Clinicopathological features

After the first 6 cycles of combination chemotherapy, 115 patients (70.12%, 115/164) had achieved disease control. Subsequently, 56 patients received maintenance therapy with capecitabine and 59 patients underwent observation alone. The maintenance group included 39 premenopausal women, and the observation group included 44 premenopausal women. The median ages in the maintenance and observation groups were 56 years and 54 years, respectively. All patients had an ECOG score of 0–1, and most patients in both groups had multiple metastatic sites and visceral metastases. More than 80% of the patients underwent surgical resection and received adjuvant/neoadjuvant chemotherapy. CK5/6 and EGFR were negatively expressed in nearly 20% of cases (Figure 1). The clinicopathological features of the patients are shown in Table 1.
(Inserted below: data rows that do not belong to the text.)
/-- Diagonal spin operators commute. [folklore] -/
theorem sigmaZR_comm (i j : Fin N) : sigmaZR i * sigmaZR j = sigmaZR j * sigmaZR (N := N) i := by
  rw [sigmaZR, sigmaZR, diagonal_mul_diagonal, diagonal_mul_diagonal]
  congr 1; funext r; ring

/-- **The single-site Hadamard rotation** `U_i = (σˣ_i + σᶻ_i)/√2` (a real symmetric involution
exchanging `σˣ_i` and `σᶻ_i`). [folklore] -/
def hadOp (i : Fin N) : Matrix (Row N) (Row N) ℝ := (Real.sqrt 2)⁻¹ • (sigmaX i + sigmaZR i)

/-- `(1/√2)(1/√2) = 1/2`. [folklore] -/
theorem inv_sqrt_two_mul_self : (Real.sqrt 2)⁻¹ * (Real.sqrt 2)⁻¹ = (2 : ℝ)⁻¹ := by
  rw [← mul_inv, Real.mul_self_sqrt (by norm_num : (0 : ℝ) ≤ 2)]

/-- `U_i² = 1`. [folklore] -/
theorem hadOp_mul_self (i : Fin N) : hadOp i * hadOp i = (1 : Matrix (Row N) (Row N) ℝ) := by
  have key : (sigmaX i + sigmaZR i) * (sigmaX i + sigmaZR (N := N) i) = (2 : ℝ) • (1 : Matrix (Row N) (Row N) ℝ) := by
    rw [add_mul, mul_add, mul_add, sigmaX_mul_sigmaX, sigmaZR_mul_self, sigmaX_mul_sigmaZR_same]
    module
  rw [hadOp, smul_mul_smul_comm, key, smul_smul, inv_sqrt_two_mul_self, inv_mul_cancel₀ two_ne_zero, one_smul]

/-- `U_i σˣ_i U_i = σᶻ_i`. [folklore] -/
theorem hadOp_mul_sigmaX_mul_hadOp (i : Fin N) : hadOp i * sigmaX i * hadOp i = sigmaZR (N := N) i := by
  have key : (sigmaX i + sigmaZR i) * sigmaX i * (sigmaX i + sigmaZR (N := N) i) = (2 : ℝ) • sigmaZR i := by
    rw [add_mul, sigmaX_mul_sigmaX, add_mul, one_mul, mul_add, mul_assoc (sigmaZR i) (sigmaX i) (sigmaX i),
      sigmaX_mul_sigmaX, mul_one, mul_assoc (sigmaZR i) (sigmaX i) (sigmaZR i), sigmaX_mul_sigmaZR_same, mul_neg,
      ← mul_assoc, sigmaZR_mul_self, one_mul]
    module
  rw [hadOp, smul_mul_assoc, mul_smul_comm, smul_mul_assoc, smul_smul, key, smul_smul, inv_sqrt_two_mul_self,
    inv_mul_cancel₀ two_ne_zero, one_smul]

/-- `U_i σᶻ_i U_i = σˣ_i`. [folklore] -/
theorem hadOp_mul_sigmaZR_mul_hadOp (i : Fin N) : hadOp i * sigmaZR i * hadOp i = sigmaX (N := N) i := by
  have key : (sigmaX i + sigmaZR i) * sigmaZR i * (sigmaX i + sigmaZR (N := N) i) = (2 : ℝ) • sigmaX i := by
    rw [add_mul, sigmaZR_mul_self, add_mul, one_mul, mul_add, mul_assoc (sigmaX i) (sigmaZR i) (sigmaX i),
      ← neg_neg (sigmaZR i * sigmaX i), ← sigmaX_mul_sigmaZR_same, mul_neg, ← mul_assoc, sigmaX_mul_sigmaX, one_mul,
      mul_assoc (sigmaX i) (sigmaZR i) (sigmaZR i), sigmaZR_mul_self, mul_one]
    module
  rw [hadOp, smul_mul_assoc, mul_smul_comm, smul_mul_assoc, smul_smul, key, smul_smul, inv_sqrt_two_mul_self,
    inv_mul_cancel₀ two_ne_zero, one_smul]

/-- `U_i` commutes with `σˣ_j`, `j ≠ i`. [folklore] -/
theorem hadOp_mul_sigmaX_of_ne {i j : Fin N} (h : j ≠ i) : hadOp i * sigmaX j = sigmaX j * hadOp (N := N) i := by
  rw [hadOp, smul_mul_assoc, mul_smul_comm, add_mul, mul_add, sigmaX_comm, ← sigmaX_mul_sigmaZR_of_ne (Ne.symm h)]

/-- `U_i` commutes with `σᶻ_j`, `j ≠ i`. [folklore] -/
theorem hadOp_mul_sigmaZR_of_ne {i j : Fin N} (h : j ≠ i) : hadOp i * sigmaZR j = sigmaZR j * hadOp (N := N) i := by
  rw [hadOp, smul_mul_assoc, mul_smul_comm, add_mul, mul_add, sigmaX_mul_sigmaZR_of_ne h, sigmaZR_comm]

/-- The single-site rotations commute. [folklore] -/
theorem hadOp_commute (i j : Fin N) : Commute (hadOp (N := N) i) (hadOp j) := by
  by_cases h : j = i
  · rw [h]
  · have hX := hadOp_mul_sigmaX_of_ne (i := j) (j := i) (Ne.symm h)
    have hZ := hadOp_mul_sigmaZR_of_ne (i := j) (j := i) (Ne.symm h)
    change hadOp i * hadOp j = hadOp j * hadOp i
    rw [show hadOp (N := N) i = (Real.sqrt 2)⁻¹ • (sigmaX i + sigmaZR i) from rfl, smul_mul_assoc, mul_smul_comm,
      add_mul, mul_add, hX, hZ]

/-- `U_i` is symmetric. [folklore] -/
theorem hadOp_transpose (i : Fin N) : (hadOp (N := N) i)ᵀ = hadOp i := by
  rw [hadOp, transpose_smul, transpose_add, sigmaZR, diagonal_transpose]
  congr 2
  ext r r'
  rw [transpose_apply, sigmaX_apply_comm]

/-- **The global Hadamard rotation** `U = ∏_i U_i` (a commuting product). [folklore] -/
def hadU (N : ℕ) : Matrix (Row N) (Row N) ℝ :=
  (univ : Finset (Fin N)).noncommProd hadOp fun i _ j _ _ => hadOp_commute i j

/-- A product of pairwise commuting involutions is an involution. [folklore] -/
theorem noncommProd_mul_self_of_involutive (s : Finset (Fin N)) :
    s.noncommProd hadOp (fun i _ j _ _ => hadOp_commute i j) * s.noncommProd hadOp (fun i _ j _ _ => hadOp_commute i j) =
      (1 : Matrix (Row N) (Row N) ℝ) := by
  rw [← Finset.noncommProd_mul_distrib hadOp hadOp (fun i _ j _ _ => hadOp_commute i j)
    (fun i _ j _ _ => hadOp_commute i j) (fun i _ j _ _ => hadOp_commute i j)]
  rw [Finset.noncommProd_eq_pow_card s (hadOp * hadOp) _ 1 fun i _ => by rw [Pi.mul_apply, hadOp_mul_self], one_pow]

/-- `U² = 1`. [folklore] -/
theorem hadU_mul_self : hadU N * hadU N = 1 := noncommProd_mul_self_of_involutive univ
import Summits.CriticalPhenomena.Ising3DConformalLimit.Theorems.GapForcesFarMerging.Negative.SoftFamilies
import Literature.Probability.LatticeModels.MessagerMiracleSole
import HarnessLib

/-!
# Objects of the line `rp-schwarz-single-pinch` for the crux `GapForcesFarMerging`
(item stmt-CriticalPhenomena-4468; route decl
`Summit.CriticalPhenomena.Ising3DConformalLimit.Theses.EnergyNotSigmaSquared.GapForcesFarMerging`)

Route-posited objects (D-0016: the definitions a line posits live in a reviewed `…Defs` file, never
inside a proof file; precedents `EnergyNotSigmaSquaredGapForcesFarMergingScreeningDefs.lean`,
`EnergyNotSigmaSquaredGapForcesFarMergingSandwichDefs.lean`). The line (checked skeleton
`Cruxes/GapForcesFarMerging/Lines/rp-schwarz-single-pinch.lean`, planner
`planner-cruxplan-stmt-CriticalPhenomena-4468-rp-schwarz-single-pi-0`, lead seat c3
`prover-line-stmt-CriticalPhenomena-4468-c3-0`) un-pinches the FAR end of the energy gap by the `2 × 2`
Gram minor of reflection positivity across the lattice mirrors `x₀ ↦ t - x₀` (site planes for even `t`,
bond planes for odd `t`), reads the resulting one-pinch law on doubling-regular dyadic scales in
Aizenman's (cross-Wick) normalisation, and isolates the transfer to far merging along thin split-pinch
shapes as its one open step.

Contents (definitional bookkeeping only; the mathematics is in the stub files
`Theorems/EnergyNotSigmaSquaredGapForcesFarMergingRPSchwarz*.lean` that import this module):
* `pairTrunc` (truncated pair–pair correlation of the critical state), `dy k = 2^k e₁`, the thin
  split-pinch shapes `thinShape m`;
* the currencies of the line (statements composed by the registered skeleton): `RPSchwarzOnePinch`
  (stub A), `OnePinchLaw` (conclusion of stub B), `OnePinchLawOnRegularScales` (conclusion of stub R),
  `DyadicSplitMerging` (conclusion of stub T);
* sanity lemmas: the thin shapes are injective, `DyadicSplitMerging` is a far-merging witness
  (`farMergingShape_of_dyadicSplitMerging`, infinite pigeonhole over the finite shape menu), and the
  composition certificate `gapForcesFarMerging_of_onePinchLaw_transfer` (crux ⇐ B-conclusion ∧ R ∧ T).
The lattice vocabulary `e₁ = (1,0,0)`, `e₂ = (0,1,0)`, `cc2`, `FarMergingShape`, `crux_iff` is that of
`Theorems/GapForcesFarMerging/Negative/{SoftShapes,SoftFamilies}.lean` (imported, not restated; `injective_vec4`
from `SoftFamilies`), `axisRefl` that of
`Literature.Probability.LatticeModels.MessagerMiracleSole`.

References: Fröhlich–Israel–Lieb–Simon 1978 Thm 2.1 (reflection positivity, the Gram/Schwarz
inequality); Friedli–Velenik 2017 Lemma 10.8; Aizenman 1982 Prop. 5.3 (`U₄ = -2⟨σσ⟩⟨σσ⟩·P[merge]`);
Aizenman–Duminil-Copin 2021 §3 (3.7), (3.11); Messager–Miracle-Solé 1977.
-/

noncomputable section

namespace Summit.CriticalPhenomena.Ising3DConformalLimit.GapForcesFarMergingRPSchwarz

open Literature.Probability.LatticeModels
open Summit.CriticalPhenomena.Ising3DConformalLimit.Theses.EnergyNotSigmaSquared
open Summit.CriticalPhenomena.Ising3DConformalLimit.Theorems.GapForcesFarMerging.Negative
  (e₁ e₂ cc2 FarMergingShape crux_iff injective_vec4)

/-! ### Lattice vocabulary -/

/-- The dyadic axis point `2^k e₁ = (2^k, 0, 0)` (the far plane of the `k`-th scale).
(Route-posited notation of the line, not a literature fact.) -/
def dy (k : ℕ) : Site 3 := ((2 ^ k : ℕ) : ℤ) • e₁

/-- Truncated pair–pair correlation of the critical state on `ℤ³`:
`⟨σ_aσ_b ; σ_cσ_d⟩ := ⟨σ_aσ_bσ_cσ_d⟩_{β_c} − ⟨σ_aσ_b⟩_{β_c}⟨σ_cσ_d⟩_{β_c}` (`criticalCorr 3` = the unique
critical state; repetitions allowed, `σ² = 1`). With `(a,b) = (0,e₂)` and `(c,d) = (x, x+e₂)` this is the
left-hand side of `EnergyGapPowerLaw`; it is `pairCovS cc2 (criticalCorr 3 4)` of `Negative.LineShapes`
(not imported here to keep the cone small). (Route-posited notation, not a literature fact.) -/
def pairTrunc (a b c d : Site 3) : ℝ :=
  criticalCorr 3 4 ![a, b, c, d] - criticalCorr 3 2 ![a, b] * criticalCorr 3 2 ![c, d]

/-- The THIN split-pinch shapes `X_m := (0, 2^m e₁ − 2^m e₂, e₂, 2^m e₁ + 2^m e₂)`, labelled
(source₁, target₁, source₂, target₂): dilated by `L` the sources `0, Le₂` are `L` apart, the targets
`(2^m L, ∓2^m L, 0)` sit on the far plane at distance `t = 2^m L`, and the `(x₀x₁)(x₂x₃)` pairing product of
`FarMerging` is `G(0, LY)·G(Le₂, LZ)`, Aizenman's normalisation of the merging probability of the parallel
strands `0 → (t,−t,0)`, `Le₂ → (t,t,0)`. (Route-posited notation, not a literature fact.) -/
def thinShape (m : ℕ) : Fin 4 → Site 3 :=
  ![0, dy m - ((2 ^ m : ℕ) : ℤ) • e₂, e₂, dy m + ((2 ^ m : ℕ) : ℤ) • e₂]

/-! ### Currencies of the line (the statements composed by the registered skeleton) -/

/-- (A) `RPSchwarzOnePinch` — the `2 × 2` Gram minor of reflection positivity across the mirror
`θ_t := axisRefl 0 t : y ↦ (t − y₀, y₁, y₂)` (the plane `y₀ = t/2`: a bond plane for odd `t`, a site plane
for even `t`), rows `ε_b − ⟨ε_b⟩` (`b = {0,e₂}`, in the half `2y₀ ≤ t`) and `σ_pσ_q − ⟨σ_pσ_q⟩`
(`2p₀ ≤ t`, `2q₀ ≤ t`):
`⟨σ₀σ_{e₂} ; σ_{θp}σ_{θq}⟩² ≤ ⟨σ₀σ_{e₂} ; σ_{te₁}σ_{te₁+e₂}⟩ · ⟨σ_pσ_q ; σ_{θp}σ_{θq}⟩`
(`θ0 = te₁`, `θe₂ = te₁ + e₂`: the diagonal energy entry is GAP's pattern at `x = te₁`). Statement of the
registered stub `stub_rpSchwarzOnePinch` (FILS78 Thm 2.1 for the critical state; route-posited currency of
the line, not a literature fact). -/
def RPSchwarzOnePinch : Prop :=
  ∀ t : ℕ, 1 ≤ t → ∀ p q : Site 3, 2 * p 0 ≤ (t : ℤ) → 2 * q 0 ≤ (t : ℤ) →
    pairTrunc 0 e₂ (axisRefl 0 (t : ℤ) p) (axisRefl 0 (t : ℤ) q) ^ 2 ≤
      pairTrunc 0 e₂ ((t : ℤ) • e₁) ((t : ℤ) • e₁ + e₂) *
        pairTrunc p q (axisRefl 0 (t : ℤ) p) (axisRefl 0 (t : ℤ) q)

/-- (B) THE ONE-PINCH LAW (output of RP halving, RP normalisation): for some `κ' > 0` (`= κ/2`) and `C`,
for EVERY `t ≥ 1` and all pairs `p, q` in the plane `y₀ = 0`,
`⟨σ₀σ_{e₂} ; σ_{te₁+p}σ_{te₁+q}⟩ ≤ C t^{-κ'} G(te₁)²` — strands from the ADJACENT nails `0, e₂` to
targets on the far plane `y₀ = t`, one pinch only. Conclusion of the registered stub
`stub_gapGivesOnePinchLaw : RPSchwarzOnePinch → EnergyGapPowerLaw → OnePinchLaw` (route-posited currency of
the line, not a literature fact). -/
def OnePinchLaw : Prop :=
  ∃ κ C : ℝ, 0 < κ ∧ ∀ t : ℕ, 1 ≤ t → ∀ p q : Site 3, p 0 = 0 → q 0 = 0 →
    pairTrunc 0 e₂ ((t : ℤ) • e₁ + p) ((t : ℤ) • e₁ + q) ≤
      C * (t : ℝ) ^ (-κ) * criticalTwoPoint 3 ((t : ℤ) • e₁) ^ 2

/-- (R) THE ONE-PINCH LAW ON REGULAR SCALES (cross-Wick / Aizenman normalisation): `κ' > 0`, `C`,
`c₀ > 0` such that (i) `c₀`-doubling-regular dyadic scales `k` (`c₀ G(2^k e₁) ≤ G(2^{k+2} e₁)`) are
UNBOUNDED, and (ii) at every such scale, for all in-plane targets in the cone `‖p‖, ‖q‖ ≤ 2^k`
(sup norm), with `T = 2^k e₁`,
`⟨σ₀σ_{e₂} ; σ_{T+p}σ_{T+q}⟩ ≤ C (2^k)^{-κ'} (⟨σ₀σ_{T+p}⟩⟨σ_{e₂}σ_{T+q}⟩ + ⟨σ₀σ_{T+q}⟩⟨σ_{e₂}σ_{T+p}⟩)`.
By `EnergyFactorisation` (item 4472, infinite volume: `energyFactorisation_criticalCorr`) the bracket splits
the left-hand side as `GG·A_par + GG·A_cross`, so (ii) says that BOTH single-pinch avoidance probabilities
of two independent sourced critical currents `0 → T+p`, `e₂ → T+q` are `≤ C (2^k)^{-κ'}`. Conclusion of the
registered stub `stub_regularReading : OnePinchLaw → OnePinchLawOnRegularScales` (route-posited currency
of the line, not a literature fact). -/
def OnePinchLawOnRegularScales : Prop :=
  ∃ κ C c₀ : ℝ, 0 < κ ∧ 0 < c₀ ∧
    (∀ k₀ : ℕ, ∃ k : ℕ, k₀ ≤ k ∧
      c₀ * criticalTwoPoint 3 (dy k) ≤ criticalTwoPoint 3 (dy (k + 2))) ∧
    ∀ k : ℕ, c₀ * criticalTwoPoint 3 (dy k) ≤ criticalTwoPoint 3 (dy (k + 2)) →
      ∀ p q : Site 3, p 0 = 0 → q 0 = 0 → ‖p‖ ≤ ((2 ^ k : ℕ) : ℝ) → ‖q‖ ≤ ((2 ^ k : ℕ) : ℝ) →
        pairTrunc 0 e₂ (dy k + p) (dy k + q) ≤
          C * ((2 ^ k : ℕ) : ℝ) ^ (-κ) *
            (criticalCorr 3 2 ![0, dy k + p] * criticalCorr 3 2 ![e₂, dy k + q] +
              criticalCorr 3 2 ![0, dy k + q] * criticalCorr 3 2 ![e₂, dy k + p])

/-- (T) DYADIC SPLIT-PINCH FAR MERGING (conclusion of the open transfer stub
`stub_onePinchForcesSplitMerging : OnePinchLaw → OnePinchLawOnRegularScales → DyadicSplitMerging`): `c > 0`
and a FINITE shape menu `m ≤ M` such that for unboundedly many dyadic dilations `L = 2^j` some `X_m` of the
menu has `U₄(L X_m) ≤ −c ⟨σ_{Lx₀}σ_{Lx₁}⟩⟨σ_{Lx₂}σ_{Lx₃}⟩` — verbatim the inequality of the crux's
consequent (`FarMergingShape cc2 (criticalCorr 3 4)`) at `x = X_m`, `L = 2^j`; by Aizenman's identity it says
`P^{0,LY}⊗P^{Le₂,LZ}[0 ↔ Le₂] ≥ c/2`. (Route-posited currency of the line, not a literature fact.) -/
def DyadicSplitMerging : Prop :=
  ∃ c : ℝ, 0 < c ∧ ∃ M : ℕ, ∀ j₀ : ℕ, ∃ j : ℕ, j₀ ≤ j ∧ ∃ m : ℕ, m ≤ M ∧
    criticalCorr 3 4 (fun i => ((2 ^ j : ℕ) : ℤ) • thinShape m i) -
        (criticalCorr 3 2 ![((2 ^ j : ℕ) : ℤ) • thinShape m 0, ((2 ^ j : ℕ) : ℤ) • thinShape m 1] *
            criticalCorr 3 2 ![((2 ^ j : ℕ) : ℤ) • thinShape m 2, ((2 ^ j : ℕ) : ℤ) • thinShape m 3] +
          criticalCorr 3 2 ![((2 ^ j : ℕ) : ℤ) • thinShape m 0, ((2 ^ j : ℕ) : ℤ) • thinShape m 2] *
            criticalCorr 3 2 ![((2 ^ j : ℕ) : ℤ) • thinShape m 1, ((2 ^ j : ℕ) : ℤ) • thinShape m 3] +
          criticalCorr 3 2 ![((2 ^ j : ℕ) : ℤ) • thinShape m 0, ((2 ^ j : ℕ) : ℤ) • thinShape m 3] *
            criticalCorr 3 2 ![((2 ^ j : ℕ) : ℤ) • thinShape m 1, ((2 ^ j : ℕ) : ℤ) • thinShape m 2])
      ≤ -(c * (criticalCorr 3 2 ![((2 ^ j : ℕ) : ℤ) • thinShape m 0, ((2 ^ j : ℕ) : ℤ) • thinShape m 1] *
            criticalCorr 3 2 ![((2 ^ j : ℕ) : ℤ) • thinShape m 2, ((2 ^ j : ℕ) : ℤ) • thinShape m 3]))

/-! ### Sanity lemmas -/

/-- `pairTrunc` unfolded (definitional). [folklore] -/
theorem pairTrunc_def (a b c d : Site 3) :
    pairTrunc a b c d = criticalCorr 3 4 ![a, b, c, d] - cc2 a b * cc2 c d := rfl

/-- Infinite pigeonhole over a finite menu: if for unboundedly many `j` some index `m ≤ M` works,
then one fixed `m ≤ M` works for unboundedly many `j`. [folklore] -/
theorem exists_index_io {M : ℕ} {P : ℕ → ℕ → Prop}
    (h : ∀ j₀ : ℕ, ∃ j : ℕ, j₀ ≤ j ∧ ∃ m : ℕ, m ≤ M ∧ P m j) :
    ∃ m : ℕ, m ≤ M ∧ ∀ j₀ : ℕ, ∃ j : ℕ, j₀ ≤ j ∧ P m j := by
  induction M with
  | zero =>
    refine ⟨0, le_rfl, fun j₀ => ?_⟩
    obtain ⟨j, hj, m, hm, hP⟩ := h j₀
    obtain rfl : m = 0 := Nat.le_zero.mp hm
    exact ⟨j, hj, hP⟩
  | succ M ih =>
    by_cases htop : ∀ j₀ : ℕ, ∃ j : ℕ, j₀ ≤ j ∧ P (M + 1) j
    · exact ⟨M + 1, le_rfl, htop⟩
    · push Not at htop
      obtain ⟨j₁, hj₁⟩ := htop
      have h' : ∀ j₀ : ℕ, ∃ j : ℕ, j₀ ≤ j ∧ ∃ m : ℕ, m ≤ M ∧ P m j := by
        intro j₀
        obtain ⟨j, hj, m, hm, hP⟩ := h (max j₀ j₁)
        have hne : m ≠ M + 1 := by
          rintro rfl
          exact hj₁ j (le_trans (le_max_right _ _) hj) hP
        exact ⟨j, le_trans (le_max_left _ _) hj, m, by omega, hP⟩
      obtain ⟨m, hm, hio⟩ := ih h'
      exact ⟨m, by omega, hio⟩

/-- The thin shapes are injective (all four lattice points distinct). [folklore] -/
theorem thinShape_injective (m : ℕ) : Function.Injective (thinShape m) := by
  have h2 : (0 : ℤ) < 2 ^ m := by positivity
  unfold thinShape dy
  refine injective_vec4 ?_ ?_ ?_ ?_ ?_ ?_
  · intro h; have := congrFun h 0; simp at this; linarith
  · intro h; have := congrFun h 1; simp at this
  · intro h; have := congrFun h 0; simp at this; linarith
  · intro h; have := congrFun h 0; simp at this
  · intro h; have := congrFun h 1; simp at this; linarith
  · intro h; have := congrFun h 0; simp at this; linarith

/-- `DyadicSplitMerging` is a far-merging witness: fix the shape by pigeonhole over the finite menu
and dilate dyadically (`L = 2^j ≥ j ≥ L₀`). [folklore] -/
theorem farMergingShape_of_dyadicSplitMerging :
    DyadicSplitMerging → FarMergingShape cc2 (criticalCorr 3 4) := by
  rintro ⟨c, hc, M, hio⟩
  obtain ⟨m, -, hm⟩ := exists_index_io hio
  refine ⟨c, hc, thinShape m, thinShape_injective m, fun L₀ => ?_⟩
  obtain ⟨j, hj, hP⟩ := hm L₀
  exact ⟨2 ^ j, le_trans hj (Nat.lt_two_pow_self).le, hP⟩

/-- **Composition certificate of the line**: the crux BY NAME from the three statements the skeleton
chains after GAP — the one-pinch law (conclusion of stubs A+B fed with GAP), its regular reading (R) and
the transfer (T). [folklore] -/
theorem gapForcesFarMerging_of_onePinchLaw_transfer :
    (EnergyGapPowerLaw → OnePinchLaw) → (OnePinchLaw → OnePinchLawOnRegularScales) →
      (OnePinchLaw → OnePinchLawOnRegularScales → DyadicSplitMerging) → GapForcesFarMerging :=
  fun hB hR hT => crux_iff.2 fun hgap =>
    have hO : OnePinchLaw := hB hgap
    farMergingShape_of_dyadicSplitMerging (hT hO (hR hO))

end Summit.CriticalPhenomena.Ising3DConformalLimit.GapForcesFarMergingRPSchwarz

end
Figure 1 CK5/6 and EGFR expression by immunohistochemistry. (A,B) CK5/6 positive/negative staining; (C,D) EGFR positive/negative staining. EGFR, epidermal growth factor receptor.

Efficacy analysis

In the 164 patients investigated, the objective response rate and the disease control rate after the first 6 cycles of combination therapy were 51.83% (85/164) and 70.12% (115/164), respectively. As of the deadline for follow-up (August 31, 2019), 9 patients in the maintenance group were still alive, and 4 were alive in the observation group. In the maintenance group, the median follow-up time was 29.8 months, the mPFS was 7.3 months, and the mOS was 22.4 months. In the observation group, the median follow-up time was 26.1 months, the mPFS was 5.7 months, and the mOS was 17.9 months. Maintenance therapy significantly prolonged the mPFS time by 1.6 months (P=0.0016) (Figure 2) and the mOS time by 4.5 months (P=0.0055) (Figure 3A). For all 115 patients, those with basal-like TNBC had a shorter survival time than those with non-basal-like TNBC (18.6 vs. 27.4 months, P=0.0062) (Figure 3B). In the maintenance group, the OS of non-basal-like TNBC patients was 9.4 months longer than that of basal-like TNBC patients (30.2 vs. 20.8 months, P=0.0285) (Figure 3C), whereas in the observation group, the OS of non-basal-like TNBC patients was 5.8 months longer than that of basal-like TNBC patients, although the difference was not significant (22.3 vs. 16.5 months, P=0.0658) (Figure 3D). Maintenance with capecitabine significantly prolonged the OS of patients with non-basal-like TNBC (30.2 vs. 22.3 months, P=0.0257) (Figure 4A), but no significant difference was observed in basal-like TNBC patients (20.8 vs. 16.5 months, P=0.0541) (Figure 4B). In the maintenance group, the OS benefit was found to be present in patients over 50 years of age (P=0.005), in those with visceral metastases (P=0.035), in those with a response to initial therapy (P=0.017), and in those with CK5/6- and/or EGFR-negative cancer (P=0.032) (Table 2). Age, visceral metastases, response to initial therapy, maintenance therapy, and CK5/6 and EGFR status were independent prognostic factors.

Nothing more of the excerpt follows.